-- What to work on --
What is needed is an exact transcription of the line with "not_isEdgeLike_of_isVerticial_of_geometric" and all the lines that follow it in the entries below; add nothing else.

-- Data for processing --
/-- Sum rule for the ground state: `⟨cos(φ(x) - φ(x))⟩_Λ = 1` (the `k`-space normalisation
`Σ_k ĝ(k) = 1` that an infrared bound is played against). [folklore] -/
theorem groundStateCorrelation_self (h J : ℝ) (nn : Λ → Λ → Prop) [DecidableRel nn] (x : Λ) :
    groundStateCorrelation h J nn x x = 1 := by
  haveI : Nonempty {δ : ℝ // 0 < δ} := ⟨⟨1, one_pos⟩⟩
  have hδ : ∀ δ : {δ : ℝ // 0 < δ},
      (⨆ Ψ : {Ψ : TrialState Λ // energy h J nn Ψ ≤ groundStateEnergy h J nn + ENNReal.ofReal δ.1},
        cosCorrelation Ψ.1 x x) = 1 := fun δ => by
    haveI := nonempty_nearMinimiser h J nn δ.2
    simp only [cosCorrelation_self, ciSup_const]
  simp only [groundStateCorrelation, hδ, ciInf_const]

end WellDefined

/-! ### Boxes: bounds, the sum rule, and the two standard forms of long-range order -/

section Boxes

open Literature.Probability.LatticeModels

/-- `|⟨cos(φ(x) - φ(y))⟩_{Λ_L}| ≤ 1`. [folklore] -/
theorem abs_boxCorrelation_le_one (d L : ℕ) (h J : ℝ) (x y : BoxSite d L) :
    |boxCorrelation d L h J x y| ≤ 1 :=
  abs_groundStateCorrelation_le_one h J _ x y

/-- Sum rule in a box: `⟨cos(φ(x) - φ(x))⟩_{Λ_L} = 1`. [folklore] -/
theorem boxCorrelation_self (d L : ℕ) (h J : ℝ) (x : BoxSite d L) :
    boxCorrelation d L h J x x = 1 :=
  groundStateCorrelation_self h J _ x

/-- Any two sites lie in a common box `Λ_L`. [folklore] -/
theorem exists_mem_box_and {d : ℕ} (x y : Fin d → ℤ) : ∃ L : ℕ, x ∈ box d L ∧ y ∈ box d L := by
  have hmem : ∀ z : Fin d → ℤ, z ∈ ⋃ L : ℕ, ((box d L : Finset (Site d)) : Set (Site d)) :=
    fun z => by rw [iUnion_coe_box]; exact Set.mem_univ z
  obtain ⟨Lx, hLx⟩ := Set.mem_iUnion.1 (hmem x)
  obtain ⟨Ly, hLy⟩ := Set.mem_iUnion.1 (hmem y)
  exact ⟨max Lx Ly, box_mono d (le_max_left _ _) hLx, box_mono d (le_max_right _ _) hLy⟩

/-- The box correlations entering `infiniteVolumeCorrelation` are bounded above (by `1`), so the
supremum defining it is a genuine one. [folklore] -/
theorem bddAbove_range_boxCorrelation (d : ℕ) (h J : ℝ) (x y : Fin d → ℤ) :
    BddAbove (Set.range fun L : {L : ℕ // x ∈ box d L ∧ y ∈ box d L} =>
      boxCorrelation d L.1 h J ⟨x, L.2.1⟩ ⟨y, L.2.2⟩) :=
  ⟨1, by rintro _ ⟨L, rfl⟩; exact (abs_le.1 (abs_boxCorrelation_le_one _ _ _ _ _ _)).2⟩

/-- Each finite-volume correlation is dominated by the infinite-volume one. [folklore] -/
theorem boxCorrelation_le_infiniteVolumeCorrelation (d L : ℕ) (h J : ℝ) {x y : Fin d → ℤ}
    (hx : x ∈ box d L) (hy : y ∈ box d L) :
    boxCorrelation d L h J ⟨x, hx⟩ ⟨y, hy⟩ ≤ infiniteVolumeCorrelation d h J x y :=
  le_ciSup (f := fun L : {L : ℕ // x ∈ box d L ∧ y ∈ box d L} =>
    boxCorrelation d L.1 h J ⟨x, L.2.1⟩ ⟨y, L.2.2⟩) (bddAbove_range_boxCorrelation d h J x y)
    ⟨L, hx, hy⟩

/-- The infinite-volume ground-state correlation lies in `[-1, 1]`. [folklore] -/
theorem infiniteVolumeCorrelation_mem_Icc (d : ℕ) (h J : ℝ) (x y : Fin d → ℤ) :
    infiniteVolumeCorrelation d h J x y ∈ Set.Icc (-1 : ℝ) 1 := by
  obtain ⟨L, hx, hy⟩ := exists_mem_box_and x y
  exact ⟨(abs_le.1 (abs_boxCorrelation_le_one d L h J ⟨x, hx⟩ ⟨y, hy⟩)).1.trans
      (boxCorrelation_le_infiniteVolumeCorrelation d L h J hx hy),
    Real.iSup_le (fun L => (abs_le.1 (abs_boxCorrelation_le_one _ _ _ _ _ _)).2) zero_le_one⟩

/-- Sum rule in infinite volume: `G(x, x) = 1`. [folklore] -/
theorem infiniteVolumeCorrelation_self (d : ℕ) (h J : ℝ) (x : Fin d → ℤ) :
    infiniteVolumeCorrelation d h J x x = 1 := by
  obtain ⟨L, hx, -⟩ := exists_mem_box_and x x
  haveI : Nonempty {L : ℕ // x ∈ box d L ∧ x ∈ box d L} := ⟨⟨L, hx, hx⟩⟩
  simp only [infiniteVolumeCorrelation, boxCorrelation_self, ciSup_const]

/-- Long-range order in the `liminf` form implies the non-decay form of the named fact: if
`G ≥ c > 0` frequently along a filter `l`, then `G` does not tend to `0` along `l`. [folklore] -/
theorem not_tendsto_zero_of_frequently_le {ι : Type*} {l : Filter ι} {G : ι → ℝ} {c : ℝ}
    (hc : 0 < c) (hG : ∃ᶠ y in l, c ≤ G y) : ¬ Tendsto G l (𝓝 0) := fun hT =>
  hG ((NormedAddGroup.tendsto_nhds_zero.1 hT c hc).mono fun y hy hcy =>
    lt_irrefl c (hcy.trans_lt ((le_abs_self _).trans_lt (by simpa [Real.norm_eq_abs] using hy))))

/-- Long-range order in the Cesàro form implies the non-decay form of the named fact: if a
function `G ≤ 1` on `ℤ^d`, `d ≥ 1`, has box means `|Λ_L|⁻¹ Σ_{y ∈ Λ_L} G(y) ≥ c > 0` for
infinitely many `L` (the form of long-range order an infrared bound delivers), then `G(y)` does
not tend to `0` as `y → ∞`. [folklore] -/
theorem not_tendsto_zero_of_boxMean_ge {d : ℕ} (hd : 1 ≤ d) {G : (Fin d → ℤ) → ℝ} {c : ℝ}
    (hc : 0 < c) (hG1 : ∀ y, G y ≤ 1)
    (hG : ∃ᶠ L in atTop, c * (box d L).card ≤ ∑ y ∈ box d L, G y) :
    ¬ Tendsto G cofinite (𝓝 0) := by
  classical
  intro hT
  have hev := NormedAddGroup.tendsto_nhds_zero.1 hT (c / 2) (half_pos hc)
  rw [Filter.eventually_cofinite] at hev
  set S : Finset (Fin d → ℤ) := hev.toFinset with hS
  -- off the finite set `S` we have `|G| < c / 2`, so every box sum is at most `#S + (c/2) |Λ_L|`
  have hbound : ∀ L, ∑ y ∈ box d L, G y ≤ S.card + c / 2 * (box d L).card := by
    intro L
    rw [← Finset.sum_filter_add_sum_filter_not (box d L) (· ∈ S)]
    refine add_le_add ?_ ?_
    · calc ∑ y ∈ (box d L).filter (· ∈ S), G y
          ≤ ∑ _y ∈ (box d L).filter (· ∈ S), (1 : ℝ) := Finset.sum_le_sum fun y _ => hG1 y
        _ = ((box d L).filter (· ∈ S)).card := by simp
        _ ≤ S.card := by
          exact_mod_cast Finset.card_le_card fun y hy => (Finset.mem_filter.1 hy).2
    · calc ∑ y ∈ (box d L).filter (fun y => ¬ y ∈ S), G y
          ≤ ∑ _y ∈ (box d L).filter (fun y => ¬ y ∈ S), c / 2 :=
            Finset.sum_le_sum fun y hy => by
              have hyS : y ∉ S := (Finset.mem_filter.1 hy).2
              have hlt : ‖G y‖ < c / 2 := by
                by_contra hcon
                exact hyS (by simpa [hS, Set.Finite.mem_toFinset] using hcon)
              exact ((le_abs_self _).trans_lt (by simpa [Real.norm_eq_abs] using hlt)).le
        _ = c / 2 * ((box d L).filter (fun y => ¬ y ∈ S)).card := by
            rw [Finset.sum_const, nsmul_eq_mul, mul_comm]
        _ ≤ c / 2 * (box d L).card := by
            gcongr
            exact Finset.filter_subset _ _
  -- a box `Λ_L` with the Cesàro bound and `L > 2 #S / c` is contradictory
  obtain ⟨L, hL, hLc⟩ :=
    (hG.and_eventually (eventually_gt_atTop ⌈2 * (S.card : ℝ) / c⌉₊)).exists
  have hcard : (L : ℝ) ≤ (box d L).card := by
    rw [card_box]
    exact_mod_cast (show L ≤ 2 * L + 1 by omega).trans (Nat.le_self_pow (by omega) _)
  have hA : c * (L : ℝ) ≤ c * (box d L).card := mul_le_mul_of_nonneg_left hcard hc.le
  have hB : 2 * (S.card : ℝ) < c * L := (div_lt_iff₀' hc).1 ((Nat.le_ceil _).trans_lt
    (by exact_mod_cast hLc))
  have hE : c / 2 * ((box d L).card : ℝ) = (1 / 2) * (c * (box d L).card) := by ring
  have hX := hbound L
  linarith

end Boxes
include hW hpol hRos in
/-- **`MT(A)(ℂ)|_{H¹} ⊊ L(A)(ℂ)|_{H¹}` for the general CM-Weil abelian variety** (`k ≥ 2`; no Kähler hypothesis: Milne's
`Hg(A) ≠ L(A)` persists on `H¹` for the polarization class itself). [cite: Milne2025AbelianMotivesCharP, §1.5 Example 1.17]
[cite: Milne1999LefschetzClasses, Thm. 4.4, p. 660 and Prop. 4.8] -/
theorem IsWeilTypeCM.map_mumfordTateGroup_one_lt_map_lefschetzGroup_one_of_hodgeGroupSU' (hk : 2 ≤ k)
    (hSU : HasHodgeGroupSUCM A η (R.comp (X ^ 2)) h) :
    (mumfordTateGroup A.dim A.X).map
        (Pi.evalMonoidHom (fun k : ℕ ↦ complexBetti A.X k ≃ₗ[ℂ] complexBetti A.X k) 1) <
      (lefschetzGroup A.dim A.X).map
        (Pi.evalMonoidHom (fun k : ℕ ↦ complexBetti A.X k ≃ₗ[ℂ] complexBetti A.X k) 1) := by
  have hA : 1 ≤ A.dim := by have := hW.two_le_dim; omega
  rw [hpol.lefschetzGroup_map_one_eq hA]
  exact hW.map_mumfordTateGroup_one_lt_similitudeCentralizerGroup_of_hodgeGroupSU hpol hRos hk hSU

include hW hpol hRos in
/-- **`MT(A)(ℂ)|_{H¹} ⊔ U(φ)(ℂ) = L(A)(ℂ)|_{H¹}` for the general CM-Weil abelian variety** (`k ≥ 2`; no Kähler hypothesis).
[cite: Milne2025AbelianMotivesCharP, §1.5 Example 1.17] [cite: Milne1999LefschetzClasses, Thm. 4.4 and §4 p. 659] -/
theorem IsWeilTypeCM.map_mumfordTateGroup_sup_weilUnitaryGroupCM_eq_lefschetzGroup_map_one_of_hodgeGroupSU' (hk : 2 ≤ k)
    (hSU : HasHodgeGroupSUCM A η (R.comp (X ^ 2)) h) :
    (mumfordTateGroup A.dim A.X).map
        (Pi.evalMonoidHom (fun k : ℕ ↦ complexBetti A.X k ≃ₗ[ℂ] complexBetti A.X k) 1) ⊔ weilUnitaryGroupCM A η h =
      (lefschetzGroup A.dim A.X).map
        (Pi.evalMonoidHom (fun k : ℕ ↦ complexBetti A.X k ≃ₗ[ℂ] complexBetti A.X k) 1) := by
  have hA : 1 ≤ A.dim := by have := hW.two_le_dim; omega
  rw [hpol.lefschetzGroup_map_one_eq hA]
  exact hW.map_mumfordTateGroup_sup_weilUnitaryGroupCM_eq_similitudeCentralizerGroup_of_hodgeGroupSU hpol hRos hk hSU

end CM

end Literature.AlgebraicGeometry.Deligne1982

/-! ### §5 Van Geemen's general member (`K = ℚ(√-d)`): the same for `h_K`, with no Kähler hypothesis -/

namespace Literature.AlgebraicGeometry.VanGeemen1994

section Package

variable (A : AbelianVariety ℂ) (φ : A ⟶ A) (n d : ℕ) (e : ProjectiveEmbedding A.X)
  (a : complexBetti (projectiveSpace e.n ℂ) 2)

/-- **`L(A)(ℂ)|_{H¹} = ℂˣ · U_H(ℂ)` for van Geemen's general Weil-type abelian variety** (`Hg = SU_H`, `n ≥ 2`), with
`U_H = U_{h_K}` and no Kähler hypothesis on `h_K`. [cite: Milne1999LefschetzClasses, Thm. 4.4 and §4 p. 659]
[cite: vanGeemen1994HodgeAV, 6.9 and Thm. 6.11] -/
theorem mem_map_lefschetzGroup_one_iff_of_hasHodgeGroupSU_ksymm (hn : 2 ≤ n) (hd : 0 < d) (hA : A.dim = 2 * n)
    (hφ : φ ≫ φ = -(d • 𝟙 A)) (ha : IsRationalClass a) (ha0 : a ≠ 0) (hSU : HasHodgeGroupSU A φ n d (hK d φ e a))
    {u : complexBetti A.X 1 ≃ₗ[ℂ] complexBetti A.X 1} :
    u ∈ (lefschetzGroup A.dim A.X).map
        (Pi.evalMonoidHom (fun k : ℕ ↦ complexBetti A.X k ≃ₗ[ℂ] complexBetti A.X k) 1) ↔
      ∃ c : ℂˣ, ∃ u' ∈ weilUnitaryGroup A φ n (hK d φ e a), u = LinearEquiv.smulOfUnit c * u' := by
  rw [lefschetzGroup_map_one_eq_similitudeCentralizerGroup_ksymm (m := 2 * n - 1) (by omega) hd φ e ha ha0,
    mem_similitudeCentralizerGroup_iff_of_hasHodgeGroupSU A φ n d e a hn hd hA hφ ha ha0 hSU]

/-- **`U_H(ℂ) ≤ L(A)(ℂ)|_{H¹}` for van Geemen's general member** (`n ≥ 2`; no Kähler hypothesis).
[cite: Milne1999LefschetzClasses, Thm. 4.4] [cite: vanGeemen1994HodgeAV, 6.9 and Thm. 6.11] -/
theorem weilUnitaryGroup_le_lefschetzGroup_map_one_of_hasHodgeGroupSU (hn : 2 ≤ n) (hd : 0 < d) (hA : A.dim = 2 * n)
    (hφ : φ ≫ φ = -(d • 𝟙 A)) (ha : IsRationalClass a) (ha0 : a ≠ 0) (hSU : HasHodgeGroupSU A φ n d (hK d φ e a)) :
    weilUnitaryGroup A φ n (hK d φ e a) ≤ (lefschetzGroup A.dim A.X).map
      (Pi.evalMonoidHom (fun k : ℕ ↦ complexBetti A.X k ≃ₗ[ℂ] complexBetti A.X k) 1) := by
  rw [lefschetzGroup_map_one_eq_similitudeCentralizerGroup_ksymm (m := 2 * n - 1) (by omega) hd φ e ha ha0,
    ← unitaryCentralizerGroup_eq_weilUnitaryGroup_of_hasHodgeGroupSU A φ n d e a hn hd hA hφ ha ha0 hSU]
  exact unitaryCentralizerGroup_le_similitudeCentralizerGroup

/-- **`MT(A)(ℂ)|_{H¹} ⊊ L(A)(ℂ)|_{H¹}` for van Geemen's general Weil-type abelian variety** (`n ≥ 2`), WITHOUT the
Kähler-multiple hypothesis of the lane's `map_mumfordTateGroup_one_lt_map_lefschetzGroup_one_of_hasHodgeGroupSU`.
[cite: Milne2025AbelianMotivesCharP, §1.5 Example 1.17] [cite: Milne1999LefschetzClasses, Thm. 4.4, p. 660 and Prop. 4.8]
[cite: vanGeemen1994HodgeAV, Thm. 6.11] -/
theorem map_mumfordTateGroup_one_lt_map_lefschetzGroup_one_of_hasHodgeGroupSU_ksymm (hn : 2 ≤ n) (hd : 0 < d)
    (hA : A.dim = 2 * n) (hφ : φ ≫ φ = -(d • 𝟙 A)) (ha : IsRationalClass a) (ha0 : a ≠ 0)
    (hSU : HasHodgeGroupSU A φ n d (hK d φ e a)) :
    (mumfordTateGroup A.dim A.X).map
        (Pi.evalMonoidHom (fun k : ℕ ↦ complexBetti A.X k ≃ₗ[ℂ] complexBetti A.X k) 1) <
      (lefschetzGroup A.dim A.X).map
        (Pi.evalMonoidHom (fun k : ℕ ↦ complexBetti A.X k ≃ₗ[ℂ] complexBetti A.X k) 1) := by
  rw [lefschetzGroup_map_one_eq_similitudeCentralizerGroup_ksymm (m := 2 * n - 1) (by omega) hd φ e ha ha0]
  exact map_mumfordTateGroup_one_lt_similitudeCentralizerGroup_of_hasHodgeGroupSU A φ n d e a hn hd hA hφ ha ha0 hSU

/-- **`MT(A)(ℂ)|_{H¹} ⊔ U_H(ℂ) = L(A)(ℂ)|_{H¹}` for van Geemen's general member** (`n ≥ 2`; no Kähler hypothesis).
[cite: Milne2025AbelianMotivesCharP, §1.5 Example 1.17] [cite: Milne1999LefschetzClasses, Thm. 4.4 and §4 p. 659] -/
theorem map_mumfordTateGroup_sup_weilUnitaryGroup_eq_lefschetzGroup_map_one_of_hasHodgeGroupSU_ksymm (hn : 2 ≤ n)
    (hd : 0 < d) (hA : A.dim = 2 * n) (hφ : φ ≫ φ = -(d • 𝟙 A)) (ha : IsRationalClass a) (ha0 : a ≠ 0)
    (hSU : HasHodgeGroupSU A φ n d (hK d φ e a)) :
    (mumfordTateGroup A.dim A.X).map
        (Pi.evalMonoidHom (fun k : ℕ ↦ complexBetti A.X k ≃ₗ[ℂ] complexBetti A.X k) 1) ⊔
        weilUnitaryGroup A φ n (hK d φ e a) =
      (lefschetzGroup A.dim A.X).map
        (Pi.evalMonoidHom (fun k : ℕ ↦ complexBetti A.X k ≃ₗ[ℂ] complexBetti A.X k) 1) := by
  rw [lefschetzGroup_map_one_eq_similitudeCentralizerGroup_ksymm (m := 2 * n - 1) (by omega) hd φ e ha ha0]
  exact map_mumfordTateGroup_sup_weilUnitaryGroup_eq_similitudeCentralizerGroup_of_hasHodgeGroupSU A φ n d e a hn hd hA
    hφ ha ha0 hSU

/-- **`S(A)(h_K)(ℂ) ≤ L(A)(ℂ)|_{H¹}` and `Hg(A)(ℂ)|_{H¹} ⊊ L(A)(ℂ)|_{H¹}`-type corollary: `U_H(ℂ) ⊄ MT|_{H¹}` but
`U_H(ℂ) ≤ L|_{H¹}`** — the exotic (Weil) classes on the powers of the general member, seen on `H¹` with no Kähler
hypothesis: `L(A)(ℂ)|_{H¹} ⊄ MT(A)(ℂ)|_{H¹}`. [cite: Milne1999LefschetzClasses, Prop. 4.8 (p. 660)] [cite: vanGeemen1994HodgeAV, Thm. 6.11–6.12] -/
theorem not_map_lefschetzGroup_one_le_map_mumfordTateGroup_one_of_hasHodgeGroupSU (hn : 2 ≤ n) (hd : 0 < d)
    (hA : A.dim = 2 * n) (hφ : φ ≫ φ = -(d • 𝟙 A)) (ha : IsRationalClass a) (ha0 : a ≠ 0)
    (hSU : HasHodgeGroupSU A φ n d (hK d φ e a)) :
    ¬ (lefschetzGroup A.dim A.X).map
        (Pi.evalMonoidHom (fun k : ℕ ↦ complexBetti A.X k ≃ₗ[ℂ] complexBetti A.X k) 1) ≤
      (mumfordTateGroup A.dim A.X).map
        (Pi.evalMonoidHom (fun k : ℕ ↦ complexBetti A.X k ≃ₗ[ℂ] complexBetti A.X k) 1) :=
  fun hle ↦ not_weilUnitaryGroup_le_map_mumfordTateGroup A φ n d e a hn hd hA hφ
    (fun _ hc ↦ isOfHodgeType_of_mem_weilClassesOf_of_hasHodgeGroupSU hd hA hφ hSU hc) ha ha0
    ((weilUnitaryGroup_le_lefschetzGroup_map_one_of_hasHodgeGroupSU A φ n d e a hn hd hA hφ ha ha0 hSU).trans hle)

end Package

end Literature.AlgebraicGeometry.VanGeemen1994

end
import Literature.AnabelianGeometry.SemiGraphs.ArithBranchGeometricPartAt
import Literature.AnabelianGeometry.SemiGraphs.ArithIntersectionOfAction
import HarnessLib

/-!
# [SemiAnbd] Rmk 5.3.1 / Thm 5.4 for the produced data from the chart action — AT ONE GRAPH (proof-only twin)

Mochizuki, *Semi-graphs of Anabelioids*, Publ. RIMS **42** (2006) 221–322, §5, Rmk 5.3.1 p. 65,
Thm 5.4 (ii) p. 66. [cite: MochizukiSemiAnbd2006, Rmk 5.3.1, p. 65]

PROOF-ONLY companion of `ArithIntersectionOfAction.lean` (abc-iut cell, L3-lead ruling α4-3 (iv), seat
abc-iut-w4-d040): the two theorems of the original that carry `hCV : CompactInVerticial` are twinned with
the per-graph `h : CompactInVerticialAt 𝒢` (abc-iut-w4-d075), decl suffix `At`, proofs ported verbatim;
originals untouched (recovered via `compactInVerticialAt_of_compactInVerticial`).  The `CompactInVerticial`-free
theorems of the original (`ArithChartAction.conj_isGeomVerticial/EdgeLike`,
`isGeomVerticial_inf_ker_of_isVerticial_ofChart`, `isVerticial_eq_of_le_ofChart_of_action`) need no twin.
No definition, no new named fact; nothing here takes a side on [IUTchIII] Cor. 3.12.
-/

namespace Literature.AnabelianGeometry.SemiGraphs

namespace ProfiniteSemiGraph

open CategoryTheory Topology
open scoped Pointwise

universe u u' u''

variable {𝒢 : ProfiniteSemiGraph.{u}} {c : TemperedPiChart 𝒢} {Gtp : Type u'} [Group Gtp]
  {PA : Type u''} [Group PA] [TopologicalSpace PA]

/-- **The typed second sentence of Rmk 5.3.1 for the produced data, from the chart action, AT ONE GRAPH**:
twin of `intersectionWithGeometricStatement_ofChart_of_action` with `CompactInVerticialAt 𝒢`.
[cite: MochizukiSemiAnbd2006, Rmk 5.3.1, p. 65] -/
theorem intersectionWithGeometricStatement_ofChart_of_actionAt (h : CompactInVerticialAt 𝒢)
    (h𝒢 : 𝒢.Thm37Hypotheses) (hG : 𝒢.graph.IsGraph) (R : ChartRepresentatives c) (ι : c.G →* Gtp)
    (hι : Function.Injective ι) (aug : Gtp →* PA) (hexact : ι.range = aug.ker)
    {actV : PA → 𝒢.graph.Vertex → 𝒢.graph.Vertex} {actE : PA → 𝒢.graph.Edge → 𝒢.graph.Edge}
    {actB : PA → 𝒢.graph.Branch → 𝒢.graph.Branch} (A : ArithChartAction c ι aug actV actE actB) :
    IntersectionWithGeometricStatement (decompositionDataOfChart R ι) aug
      (fun K => ∃ w : 𝒢.graph.Vertex, ∃ H ∈ verticialSubgroups c w, K = H.map ι)
      (fun K => ∃ e : 𝒢.graph.Edge, ∃ L ∈ edgeLikeSubgroups c e, K = L.map ι) :=
  intersectionWithGeometricStatement_ofChartAt h h𝒢 hG R ι hι aug hexact A.conj_isGeomVerticial
    A.conj_isGeomEdgeLike

/-- **hVE for the produced data, AT ONE GRAPH**: no verticial subgroup of `Π^temp_𝔊` is edge-like — twin
of `not_isEdgeLike_of_isVerticial_ofChart_of_action` with `CompactInVerticialAt 𝒢`.
[cite: MochizukiSemiAnbd2006, Thm 5.4 (ii), p. 66] -/
theorem not_isEdgeLike_of_isVerticial_ofChart_of_actionAt (h : CompactInVerticialAt 𝒢)
    (h𝒢 : 𝒢.Thm37Hypotheses) (hG : 𝒢.graph.IsGraph) (R : ChartRepresentatives c) (ι : c.G →* Gtp)
    (hι : Function.Injective ι) (aug : Gtp →* PA) (hexact : ι.range = aug.ker)
    {actV : PA → 𝒢.graph.Vertex → 𝒢.graph.Vertex} {actE : PA → 𝒢.graph.Edge → 𝒢.graph.Edge}
    {actB : PA → 𝒢.graph.Branch → 𝒢.graph.Branch} (A : ArithChartAction c ι aug actV actE actB)
    {K : Subgroup Gtp} (hK : IsVerticial (decompositionDataOfChart R ι) K) :
    ¬ IsEdgeLike (decompositionDataOfChart R ι) K :=
  not_isEdgeLike_of_isVerticial_of_geometric
    (intersectionWithGeometricStatement_ofChart_of_actionAt h h𝒢 hG R ι hι aug hexact A)
    (fun K hKv => isGeomVerticial_not_isGeomEdgeLike h𝒢 c ι hι K hKv) hK

end ProfiniteSemiGraph

end Literature.AnabelianGeometry.SemiGraphs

-- Output --
  not_isEdgeLike_of_isVerticial_of_geometric
    (intersectionWithGeometricStatement_ofChart_of_actionAt h h𝒢 hG R ι hι aug hexact A)
    (fun K hKv => isGeomVerticial_not_isGeomEdgeLike h𝒢 c ι hι K hKv) hK

end ProfiniteSemiGraph

end Literature.AnabelianGeometry.SemiGraphs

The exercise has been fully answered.